**WHAT YOU HAVE TO DO:**
I need the lines below from the one with "Galerkin state is" down to the one with "(CONVENTIONS §2); deliberate duplicate." reproduced exactly, both ends included, and nothing else.

Dataset items:
Segment Open

import Literature.Analysis.FluidPDE.GalerkinFlow

/-!
# Stub `stub_steadyFixedPoint` of the line `SketchIdeator1` (crux stmt-AnomalousDissipation-10352,
# `WazewskiBlock.UniformGalerkinTrap`): a steady Galerkin state is an equilibrium of `Torus.galerkinFlow`

The registered transfer stub of the line (arm β, frozen faces): a Galerkin mode `U` of order `N` solving the tested
steady Galerkin equations `∫ ⟪U,(U·∇)a⟫ + ν⟪U,Δa⟫ + ⟪f,a⟫ = 0` against every Galerkin mode `a` of order `N` is a fixed
point of the tree's Galerkin semiflow `Torus.galerkinFlow ν f N` (`ν ≥ 0`, `f ∈ L²`). Two steps, both elementary:

* `galerkinRHS_fourierRestrict_eq_zero_of_steady` — the tested equations say that the Galerkin vector field vanishes at
  `Û|_{≤N}`: test with the (real, divergence-free, band-limited) field of the residual `V = galerkinRHS … (Û|_{≤N})` and
  read the master identity `sum_re_inner_galerkinField_test` (Robinson–Rodrigo–Sadowski 2016, (4.5)) as `∑ ‖V k‖² = 0`;
* `galerkinFlow_eq_self_of_rhs_zero` — a zero of `galerkinRHS` is an equilibrium: the constant coefficient curve is a
  global solution of the Galerkin ODE, hence THE orbit (`IsGalerkinODESolution.galerkinCoeffFlow_eq`, uniqueness,
  Constantin–Foias 1988 Ch. 8 (8.5)–(8.6));
* `stub_steadyFixedPoint` — the registered signature (on `T³`).

References: R. Temam, *Navier–Stokes Equations* (1979) Ch. II §1 (1.25)–(1.29) (steady Galerkin states);
J. C. Robinson, J. L. Rodrigo, W. Sadowski (2016) §4.1, Thm 4.4 Step 1; P. Constantin, C. Foias (1988) Ch. 8.
-/

noncomputable section

-- `Summit.<Summit>.<Problem>` is the tree's mandated summit-side namespace (CONVENTIONS §2); deliberate duplicate.
set_option linter.dupNamespace false

open MeasureTheory Set UnitAddTorus
open scoped InnerProductSpace

namespace Summit.AnomalousDissipation.AnomalousDissipation.Theorems.UniformGalerkinTrap

open Literature.Analysis.FunctionSpaces Literature.Analysis.FunctionSpaces.Torus
open Literature.Analysis.FluidPDE Literature.Analysis.FluidPDE.Torus

variable {d : Type*} [Fintype d] [DecidableEq d]

/-- **The tested steady Galerkin equations say `galerkinRHS = 0`.** If a Galerkin mode `U` of order `N` satisfies
`∫ ⟪U,(U·∇)a⟫ + ν⟪U,Δa⟫ + ⟪f,a⟫ = 0` for every Galerkin mode `a` of order `N` (`f ∈ L²`), then the Galerkin vector field
of order `N` with force coefficients `f̂|_{≤N}` vanishes at `Û|_{≤N}`.  Proof: the residual `V := galerkinRHS …` lies in
the Galerkin phase space (`galerkinRHS_mem`), so `a := realTrigPoly (freqBall N) V̄` is an admissible test; by the master
identity `sum_re_inner_galerkinField_test` (with `P_N f` replaced by `f` against the band-limited `a`) the tested form at
`a` equals `∑_k Re⟪V k, V k⟫ = ∑_k ‖V k‖²`, which therefore vanishes. [folklore] -/
theorem galerkinRHS_fourierRestrict_eq_zero_of_steady {ν : ℝ} {N : ℕ}
    {f U : UnitAddTorus d → EuclideanSpace ℝ d} (hf : MemLp f 2 volume) (hU : IsGalerkinMode N U)
    (hsteady : ∀ a : UnitAddTorus d → EuclideanSpace ℝ d, IsGalerkinMode N a →
      ∫ x, (⟪U x, convect U a x⟫_ℝ + ν * ⟪U x, laplacian a x⟫_ℝ + ⟪f x, a x⟫_ℝ) = 0) :
    galerkinRHS (freqBall N) ν (fourierRestrict (freqBall N) f) (fourierRestrict (freqBall N) U) = 0 := by
  set S : Finset (d → ℤ) := freqBall N with hSdef
  have hS : ∀ k ∈ S, -k ∈ S := neg_mem_freqBall_of_mem
  set c : ↥S → EuclideanSpace ℂ d := fourierRestrict S U with hcdef
  set g : ↥S → EuclideanSpace ℂ d := fourierRestrict S f with hgdef
  have hc : c ∈ galerkinSubspace S := hU.fourierRestrict_mem
  have hg : IsRealCoeff g := isRealCoeff_mFourierCoeff (hf.integrable one_le_two)
  set V : ↥S → EuclideanSpace ℂ d := galerkinRHS S ν g c with hVdef
  have hVmem : V ∈ galerkinSubspace S := galerkinRHS_mem ν hS hg hc
  -- the test field of the residual
  set a : UnitAddTorus d → EuclideanSpace ℝ d := realTrigPoly S (coeffExt S V) with hadef
  have ha : IsGalerkinMode N a := isGalerkinMode_realTrigPoly_coeffExt hVmem
  have hband : ∀ k ∉ S, mFourierCoeff (EuclideanSpace.complexify ∘ a) k = 0 :=
    fun k hk => ha.mFourierCoeff_eq_zero (not_mem_freqBall.1 hk)
  have hâ : ∀ k ∈ S, mFourierCoeff (EuclideanSpace.complexify ∘ a) k = coeffExt S V k := by
    intro k hk
    rw [hadef, mFourierCoeff_realTrigPoly hS (hVmem.1.isConjSymm_coeffExt hS), if_pos hk]
  -- master identity I at the test field `a`
  have hid := sum_re_inner_galerkinField_test ν hS (hg.isConjSymm_coeffExt hS)
    (hc.1.isConjSymm_coeffExt hS) hc.2.isTransversal_coeffExt ha.isSmooth ha.isDivFree hband
  -- the velocity is `U`, the Galerkin force is `P_N f`
  have hUeq : realTrigPoly S (coeffExt S c) = U := hU.realTrigPoly_fourierRestrict
  have hGeq : realTrigPoly S (coeffExt S g) = fourierTruncate N f := realTrigPoly_coeffExt_fourierRestrict N f
  rw [hUeq, hGeq] at hid
  -- replace `P_N f` by `f` against the band-limited test field
  have hforce : ∫ x, ⟪fourierTruncate N f x, a x⟫_ℝ = ∫ x, ⟪f x, a x⟫_ℝ :=
    integral_inner_fourierTruncate_eq hf (ha.isSmooth.memLp 2) hband
  have hUs : IsSmooth U := hU.isSmooth
  have iAB : Integrable (fun x => ⟪U x, convect U a x⟫_ℝ + ν * ⟪U x, laplacian a x⟫_ℝ) volume :=
    (hUs.inner (hUs.convect ha.isSmooth)).integrable.add
      (((hUs.inner ha.isSmooth.laplacian).integrable).const_mul ν)
  have iP : Integrable (fun x => ⟪fourierTruncate N f x, a x⟫_ℝ) volume :=
    ((isSmooth_fourierTruncate N f).inner ha.isSmooth).integrable
  have iF : Integrable (fun x => ⟪f x, a x⟫_ℝ) volume :=
    integrable_inner_of_continuous (hf.integrable one_le_two) ha.isSmooth.continuous
  have htested : ∫ x, (⟪U x, convect U a x⟫_ℝ + ν * ⟪U x, laplacian a x⟫_ℝ + ⟪fourierTruncate N f x, a x⟫_ℝ) = 0 := by
    rw [integral_add iAB iP, hforce, ← integral_add iAB iF]
    exact hsteady a ha
  rw [htested] at hid
  -- read the left-hand side as `∑ ‖V k‖²`
  have hsum : ∑ k ∈ S, (inner ℂ (galerkinField ν S (coeffExt S g) (coeffExt S c) k)
      (mFourierCoeff (EuclideanSpace.complexify ∘ a) k)).re = ∑ k : ↥S, ‖V k‖ ^ 2 := by
    rw [← Finset.sum_coe_sort]
    refine Finset.sum_congr rfl fun k _ => ?_
    rw [hâ k k.2, coeffExt_coe, ← galerkinRHS_apply, ← hVdef, ← RCLike.re_to_complex, inner_self_eq_norm_sq]
  rw [hsum] at hid
  -- hence every `V k` vanishes
  have hzero : ∀ k : ↥S, ‖V k‖ ^ 2 = 0 := fun k =>
    (Finset.sum_eq_zero_iff_of_nonneg fun k _ => sq_nonneg ‖V k‖).1 hid k (Finset.mem_univ k)
  funext k
  have hk := hzero k
  rw [sq_eq_zero_iff, norm_eq_zero] at hk
  rw [hk]
  rfl

/-- **Zeros of the Galerkin vector field are equilibria of the semiflow.** If `U` is a Galerkin mode of order `N` and
`galerkinRHS (freqBall N) ν f̂|_{≤N} Û|_{≤N} = 0`, then `Torus.galerkinFlow ν f N t U = U` for all `t ≥ 0`: the constant
coefficient curve is a global solution of the Galerkin ODE from `Û|_{≤N}`, hence the orbit by uniqueness
(`IsGalerkinODESolution.galerkinCoeffFlow_eq`), and `realTrigPoly (Û|_{≤N})‾ = U`. [folklore] -/
theorem galerkinFlow_eq_self_of_rhs_zero {ν : ℝ} {N : ℕ} {f U : UnitAddTorus d → EuclideanSpace ℝ d}
    (hU : IsGalerkinMode N U)
    (h0 : galerkinRHS (freqBall N) ν (fourierRestrict (freqBall N) f) (fourierRestrict (freqBall N) U) = 0)
    {t : ℝ} (ht : 0 ≤ t) : Torus.galerkinFlow ν f N t U = U := by
  have hsol : IsGalerkinODESolution ν (fourierRestrict (freqBall N) f)
      (fourierRestrict (freqBall N) U) (fun _ => fourierRestrict (freqBall N) U) :=
    ⟨rfl, fun _ => hU.fourierRestrict_mem, continuousOn_const, fun T s _ => by
      simpa [h0] using hasDerivWithinAt_const s (Icc 0 T) (fourierRestrict (freqBall N) U)⟩
  rw [hU.galerkinFlow_eq, hsol.galerkinCoeffFlow_eq ht, hU.realTrigPoly_fourierRestrict]

/-- **Registered stub `stub_steadyFixedPoint` of the line `SketchIdeator1` (crux stmt-AnomalousDissipation-10352).**
A steady Galerkin state of order `N` on `T³` — a Galerkin mode `U` solving the tested steady Galerkin equations against
every Galerkin mode of order `N` — is an equilibrium of `Torus.galerkinFlow ν f N` (`f ∈ L²`; any real `ν`). [folklore] -/
theorem stub_steadyFixedPoint {ν : ℝ} {N : ℕ}
    {f U : UnitAddTorus (Fin 3) → EuclideanSpace ℝ (Fin 3)} (hf : MemLp f 2 volume)
    (hU : IsGalerkinMode N U)
    (hsteady : ∀ a : UnitAddTorus (Fin 3) → EuclideanSpace ℝ (Fin 3), IsGalerkinMode N a →
      ∫ x, (⟪U x, convect U a x⟫_ℝ + ν * ⟪U x, laplacian a x⟫_ℝ + ⟪f x, a x⟫_ℝ) = 0)
    {t : ℝ} (ht : 0 ≤ t) : Torus.galerkinFlow ν f N t U = U :=
  galerkinFlow_eq_self_of_rhs_zero hU (galerkinRHS_fourierRestrict_eq_zero_of_steady hf hU hsteady) ht

end Summit.AnomalousDissipation.AnomalousDissipation.Theorems.UniformGalerkinTrap

end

Segment Closed

**SOLUTION FOR THIS TASK:**
# `WazewskiBlock.UniformGalerkinTrap`): a steady Galerkin state is an equilibrium of `Torus.galerkinFlow`

The registered transfer stub of the line (arm β, frozen faces): a Galerkin mode `U` of order `N` solving the tested
steady Galerkin equations `∫ ⟪U,(U·∇)a⟫ + ν⟪U,Δa⟫ + ⟪f,a⟫ = 0` against every Galerkin mode `a` of order `N` is a fixed
point of the tree's Galerkin semiflow `Torus.galerkinFlow ν f N` (`ν ≥ 0`, `f ∈ L²`). Two steps, both elementary:

* `galerkinRHS_fourierRestrict_eq_zero_of_steady` — the tested equations say that the Galerkin vector field vanishes at
  `Û|_{≤N}`: test with the (real, divergence-free, band-limited) field of the residual `V = galerkinRHS … (Û|_{≤N})` and
  read the master identity `sum_re_inner_galerkinField_test` (Robinson–Rodrigo–Sadowski 2016, (4.5)) as `∑ ‖V k‖² = 0`;
* `galerkinFlow_eq_self_of_rhs_zero` — a zero of `galerkinRHS` is an equilibrium: the constant coefficient curve is a
  global solution of the Galerkin ODE, hence THE orbit (`IsGalerkinODESolution.galerkinCoeffFlow_eq`, uniqueness,
  Constantin–Foias 1988 Ch. 8 (8.5)–(8.6));
* `stub_steadyFixedPoint` — the registered signature (on `T³`).

References: R. Temam, *Navier–Stokes Equations* (1979) Ch. II §1 (1.25)–(1.29) (steady Galerkin states);
J. C. Robinson, J. L. Rodrigo, W. Sadowski (2016) §4.1, Thm 4.4 Step 1; P. Constantin, C. Foias (1988) Ch. 8.
-/

noncomputable section

-- `Summit.<Summit>.<Problem>` is the tree's mandated summit-side namespace (CONVENTIONS §2); deliberate duplicate.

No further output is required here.